[Saved data entries]
-----

include hQY hlast hhead in
/-- **The label of the corner of the left kite is constant along the walk** (for an admissible
interface dart with left cell in `G` whose successor has its left cell in `G` too): across an
edge the left hexagon is blue at both ends; through a hexagon of `G` the walk runs between its
blue and yellow halves, from a blue corner to a blue corner. -/
theorem faceLabel_leftCorner_succ (hC : ∀ d ∈ cycDarts (D.chordLoop Q nv len), triGraph.Adj d.1 d.2)
    {d : KDart} (hd : iface (kcol D σ) d = true) (hadm : d.adm = true) (hG : d.leftCell ∈ D.verts)
    (hG' : (succ (kcol D σ) d).leftCell ∈ D.verts) :
    faceLabel (cycDarts (D.chordLoop Q nv len)) (succ (kcol D σ) d).leftCorner =
      faceLabel (cycDarts (D.chordLoop Q nv len)) d.leftCorner := by
  have hd' := hd
  rw [iface_iff'] at hd
  obtain ⟨hl, hr⟩ := hd
  cases d with
  | toMid F j =>
    simp only [KDart.leftCell, KDart.rightCell, KDart.leftCorner, KDart.rightCorner, ccol_faceVertex] at hl hr hG
    have e1 := faceVertex_oppFace_succ F j
    have e2 := faceVertex_oppFace_succ_succ F j
    have hne : F ≠ oppFace F j := (hexGraph_adj_oppFace F j).ne
    have m1 : faceVertex F (j + 2) ∈ hexFaceVertices (oppFace F j) := e1 ▸ faceVertex_mem _ _
    have m2 : faceVertex F (j + 1) ∈ hexFaceVertices (oppFace F j) := e2 ▸ faceVertex_mem _ _
    -- across the edge: the left hexagon blue at both ends
    have hacross : kcol D σ (oppFace F j) (oppIdx F j + 1) = false →
        faceLabel (cycDarts (D.chordLoop Q nv len)) (oppFace F j) = faceLabel (cycDarts (D.chordLoop Q nv len)) F := by
      intro h1
      rw [kcol_oppIdx_succ] at h1
      have h0 := lbond_eq_zero_of_blue hQ hQY hlast hhead (adj_exitDart F j) hG hne (faceVertex_mem _ _)
        (faceVertex_mem _ _) m1 m2 (by rw [ccol_faceVertex]; exact hl) h1
      have hrule := faceLabel_add_faceLabel_oppFace hC F j
      rw [lbond_comm] at h0
      rw [h0] at hrule
      have key : ∀ a b : ZMod 2, a + b = 0 → b = a := by decide
      exact key _ _ hrule
    simp only [succ]
    split_ifs with h1 h2
    · simp only [KDart.leftCorner, leftFace_succ_succ]
    · simp only [KDart.leftCorner]; exact hacross (by simpa using h1)
    · simp only [KDart.leftCorner, leftFace_faceVertex_rev]; exact hacross (by simpa using h1)
  | fromMid F j => simp only [succ]; split_ifs <;> rfl
  | toCtr x y =>
    simp only [KDart.leftCell, KDart.rightCell, KDart.leftCorner, KDart.rightCorner] at hl hr hG
    obtain ⟨k, rfl⟩ := (triGraph_adj_iff_triDir x y).1 ((KDart.adm_toCtr x y).1 hadm)
    rw [leftFace_add_triDir_rev, ccol_leftFaceDir hG] at hl
    rw [leftFace_add_triDir, ccol_leftFaceDir hG] at hr
    obtain ⟨h3, h4, -, -⟩ := ytab_halves (σ x) k hl hr
    simp only [succ, KDart.leftCorner, opp_eq, leftFace_add_triDir, leftFace_add_triDir_rev]
    have s1 := faceLabel_leftFaceDir_succ_of_blue hQ hQY hlast hhead hC hG (k + 3)
      (by rw [ccol_leftFaceDir hG]; exact h3) (by rw [ccol_leftFaceDir hG, show k + 3 + 1 = k + 4 by rw [add_assoc]; rfl]; exact h4)
    have s2 := faceLabel_leftFaceDir_succ_of_blue hQ hQY hlast hhead hC hG (k + 4)
      (by rw [ccol_leftFaceDir hG]; exact h4) (by rw [ccol_leftFaceDir hG, show k + 4 + 1 = k + 5 by rw [add_assoc]; rfl]; exact hl)
    rw [show k + 3 + 1 = k + 4 by rw [add_assoc]; rfl] at s1
    rw [show k + 4 + 1 = k + 5 by rw [add_assoc]; rfl] at s2
    rw [s1, s2]
  | fromCtr x y =>
    simp only [KDart.leftCell, KDart.rightCell, KDart.leftCorner, KDart.rightCorner] at hl hr hG
    have h := (KDart.adm_fromCtr x y).1 hadm
    obtain ⟨m1, m2, m3, m4⟩ := mem_leftFace_four h
    simp only [succ, kc_kcol] at hG' ⊢
    split_ifs at hG' ⊢ with h1 h2
    · rfl
    · rfl
    · -- turned right: the new left hexagon `y ∈ G` is blue at both ends of the edge
      simp only [KDart.leftCell, KDart.leftCorner] at hG' ⊢
      obtain ⟨hy', -⟩ := faceVertex_kidx_leftFace h.symm
      rw [fin3_add_two_add_one, hy'] at hG'
      have h0 := lbond_eq_zero_of_blue hQ hQY hlast hhead h.symm hG' (leftFace_ne_leftFace_rev h) m2 m1 m4 m3
        (by simpa using h1) (by simpa using h2)
      obtain ⟨k, rfl⟩ := (triGraph_adj_iff_triDir x y).1 h
      rw [leftFace_add_triDir, leftFace_add_triDir_rev]
      have hadj := hexGraph_adj_leftFaceDir_succ x (k + 5)
      have hedge := faceEdge_leftFaceDir_succ x (k + 5)
      rw [show k + 5 + 1 = k by rw [add_assoc]; exact add_eq_left.2 (by decide)] at hadj hedge
      refine faceLabel_eq_of_adj hC hadj fun a b hab => ?_
      rw [hedge] at hab
      have ha : a ∈ ({x, x + triDir k} : Finset (Site 2)) := by rw [hab]; simp
      have hb : b ∈ ({x, x + triDir k} : Finset (Site 2)) := by rw [hab]; simp
      have hxab : x ∈ ({a, b} : Finset (Site 2)) := by rw [← hab]; simp
      have hnab : x + triDir k ∈ ({a, b} : Finset (Site 2)) := by rw [← hab]; simp
      simp only [Finset.mem_insert, Finset.mem_singleton] at ha hb hxab hnab
      have hxn : x ≠ x + triDir k := (triGraph_adj_add_triDir x k).ne
      rcases ha with rfl | rfl <;> rcases hb with rfl | rfl
      · rcases hnab with h' | h' <;> exact absurd h'.symm hxn
      · rw [lbond_comm]; exact h0
      · exact h0
      · rcases hxab with h' | h' <;> exact absurd h' hxn

/-- **When the right cell changes, the old corner of the left kite is the face left of the dart
from the old right cell to the new one** (the face of the walk at that turn). -/
theorem leftFace_rightCell_succ {d : KDart} (hadm : d.adm = true)
    (hne : (succ (kcol D σ) d).rightCell ≠ d.rightCell) :
    leftFace d.rightCell (succ (kcol D σ) d).rightCell = d.leftCorner := by
  cases d with
  | toMid F j =>
    simp only [succ] at hne ⊢
    split_ifs at hne ⊢ with h1 h2
    · exact leftFace_succ_succ F j
    · exact absurd (faceVertex_oppFace_succ_succ F j) hne
    · exact absurd rfl hne
  | fromMid F j =>
    simp only [succ] at hne ⊢
    split_ifs at hne ⊢ with h1
    · simp only [KDart.rightCell, KDart.leftCorner, fin3_add_two_add_one]
      have := leftFace_faceVertex F (j + 2)
      rwa [fin3_add_two_add_one] at this
    · simp only [KDart.rightCell, fin3_add_one_add_one] at hne; exact absurd rfl hne
  | toCtr x y => exact absurd rfl hne
  | fromCtr x y =>
    have h := (KDart.adm_fromCtr x y).1 hadm
    simp only [succ] at hne ⊢
    split_ifs at hne ⊢ with h1 h2
    · simp only [KDart.rightCell, KDart.leftCorner, fin3_add_two_add_two, (faceVertex_kidx_leftFace h).2]
    · rfl
    · simp only [KDart.rightCell, fin3_add_two_add_two, (faceVertex_kidx_leftFace h.symm).2] at hne
      exact absurd rfl hne

include hQG in
/-- **An outer right cell is seen from the left cell across a boundary dart whose left face has
the label of the walk**, unless that dart is one of the two end darts of the path (the label of
the face left of `ℓ → o` is that of the corner of the left kite plus the multiplicity of the bond
`{ℓ, o}`, a bond of the loop only as an end dart). -/
theorem faceLabel_leftFace_outer (hC : ∀ d ∈ cycDarts (D.chordLoop Q nv len), triGraph.Adj d.1 d.2)
    {d : KDart} (hd : iface (kcol D σ) d = true) (hadm : d.adm = true) (hG : d.leftCell ∈ D.verts)
    (hout : d.rightCell ∉ D.verts) :
    faceLabel (cycDarts (D.chordLoop Q nv len)) (leftFace d.leftCell d.rightCell) =
        faceLabel (cycDarts (D.chordLoop Q nv len)) d.leftCorner ∨
      (d.leftCell = Q.getLast hQ ∧ d.rightCell = D.bdryHead nv) ∨
      (d.leftCell = Q.head hQ ∧ d.rightCell = D.bdryHead (nv + len)) := by
  cases d with
  | toMid F j =>
    simp only [KDart.leftCell, KDart.rightCell, KDart.leftCorner] at hG hout ⊢
    rw [leftFace_faceVertex_rev]
    by_cases h0 : lbond (cycDarts (D.chordLoop Q nv len)) (faceVertex F (j + 1)) (faceVertex F (j + 2)) = 0
    · left
      have hrule := faceLabel_add_faceLabel_oppFace hC F j
      rw [h0] at hrule
      have key : ∀ a b : ZMod 2, a + b = 0 → b = a := by decide
      exact key _ _ hrule
    · right
      -- some dart of the loop spans the bond: an end dart
      have hex : ∃ d ∈ cycDarts (D.chordLoop Q nv len), s(d.1, d.2) = s(faceVertex F (j + 1), faceVertex F (j + 2)) := by
        by_contra hne
        push Not at hne
        exact h0 (lbond_eq_zero_of_forall_sym2_ne hne)
      obtain ⟨d, hd, he⟩ := hex
      rw [D.cycDarts_chordLoop hQ, List.mem_append, List.mem_cons, List.mem_append, List.mem_singleton] at hd
      have hcase : ∀ a b : Site 2, s(a, b) = s(faceVertex F (j + 1), faceVertex F (j + 2)) → a ∈ D.verts → b ∈ D.verts → False := by
        intro a b he' ha hb
        rcases Sym2.eq_iff.1 he' with ⟨rfl, -⟩ | ⟨-, rfl⟩
        · exact hout ha
        · exact hout hb
      rcases hd with hd | rfl | hd | rfl
      · exact (hcase _ _ he (hQG _ (mem_of_mem_pathDarts hd).1) (hQG _ (mem_of_mem_pathDarts hd).2)).elim
      · left
        rcases Sym2.eq_iff.1 he with ⟨h1, h2⟩ | ⟨h1, h2⟩ <;> simp only at h1 h2
        · exact absurd (h1 ▸ hQG _ (List.getLast_mem hQ)) hout
        · exact ⟨h1.symm, h2.symm⟩
      · obtain ⟨r, -, -, -, rfl⟩ := D.mem_pathDarts_headsList hd
        rcases Sym2.eq_iff.1 he with ⟨-, h2⟩ | ⟨h1, -⟩
        · simp only at h2; exact absurd (h2 ▸ hG) (D.bdryHead_not_mem (r + 1))
        · simp only at h1; exact absurd (h1 ▸ hG) (D.bdryHead_not_mem r)
      · right
        rcases Sym2.eq_iff.1 he with ⟨h1, h2⟩ | ⟨h1, h2⟩ <;> simp only at h1 h2
        · exact ⟨h2.symm, h1.symm⟩
        · exact absurd (h2 ▸ hQG _ (List.head_mem hQ)) hout
  | fromMid F j => left; simp only [KDart.leftCell, KDart.rightCell, KDart.leftCorner]; rw [leftFace_succ_succ]
  | toCtr x y => exact absurd hG hout
  | fromCtr x y => exact absurd hG hout

end Label

end Summit.CriticalPhenomena.CardyFormulaZ2.Theorems.BondTriangularCardyLine.KiteB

-----

Work order — Retype exactly the lines above, from the one with "(hG' : (succ" through the one with "rw [leftFace_add_triDir_rev, ccol_leftFaceDir", inclusive.

Result —
    (hG' : (succ (kcol D σ) d).leftCell ∈ D.verts) :
    faceLabel (cycDarts (D.chordLoop Q nv len)) (succ (kcol D σ) d).leftCorner =
      faceLabel (cycDarts (D.chordLoop Q nv len)) d.leftCorner := by
  have hd' := hd
  rw [iface_iff'] at hd
  obtain ⟨hl, hr⟩ := hd
  cases d with
  | toMid F j =>
    simp only [KDart.leftCell, KDart.rightCell, KDart.leftCorner, KDart.rightCorner, ccol_faceVertex] at hl hr hG
    have e1 := faceVertex_oppFace_succ F j
    have e2 := faceVertex_oppFace_succ_succ F j
    have hne : F ≠ oppFace F j := (hexGraph_adj_oppFace F j).ne
    have m1 : faceVertex F (j + 2) ∈ hexFaceVertices (oppFace F j) := e1 ▸ faceVertex_mem _ _
    have m2 : faceVertex F (j + 1) ∈ hexFaceVertices (oppFace F j) := e2 ▸ faceVertex_mem _ _
    -- across the edge: the left hexagon blue at both ends
    have hacross : kcol D σ (oppFace F j) (oppIdx F j + 1) = false →
        faceLabel (cycDarts (D.chordLoop Q nv len)) (oppFace F j) = faceLabel (cycDarts (D.chordLoop Q nv len)) F := by
      intro h1
      rw [kcol_oppIdx_succ] at h1
      have h0 := lbond_eq_zero_of_blue hQ hQY hlast hhead (adj_exitDart F j) hG hne (faceVertex_mem _ _)
        (faceVertex_mem _ _) m1 m2 (by rw [ccol_faceVertex]; exact hl) h1
      have hrule := faceLabel_add_faceLabel_oppFace hC F j
      rw [lbond_comm] at h0
      rw [h0] at hrule
      have key : ∀ a b : ZMod 2, a + b = 0 → b = a := by decide
      exact key _ _ hrule
    simp only [succ]
    split_ifs with h1 h2
    · simp only [KDart.leftCorner, leftFace_succ_succ]
    · simp only [KDart.leftCorner]; exact hacross (by simpa using h1)
    · simp only [KDart.leftCorner, leftFace_faceVertex_rev]; exact hacross (by simpa using h1)
  | fromMid F j => simp only [succ]; split_ifs <;> rfl
  | toCtr x y =>
    simp only [KDart.leftCell, KDart.rightCell, KDart.leftCorner, KDart.rightCorner] at hl hr hG
    obtain ⟨k, rfl⟩ := (triGraph_adj_iff_triDir x y).1 ((KDart.adm_toCtr x y).1 hadm)
    rw [leftFace_add_triDir_rev, ccol_leftFaceDir hG] at hl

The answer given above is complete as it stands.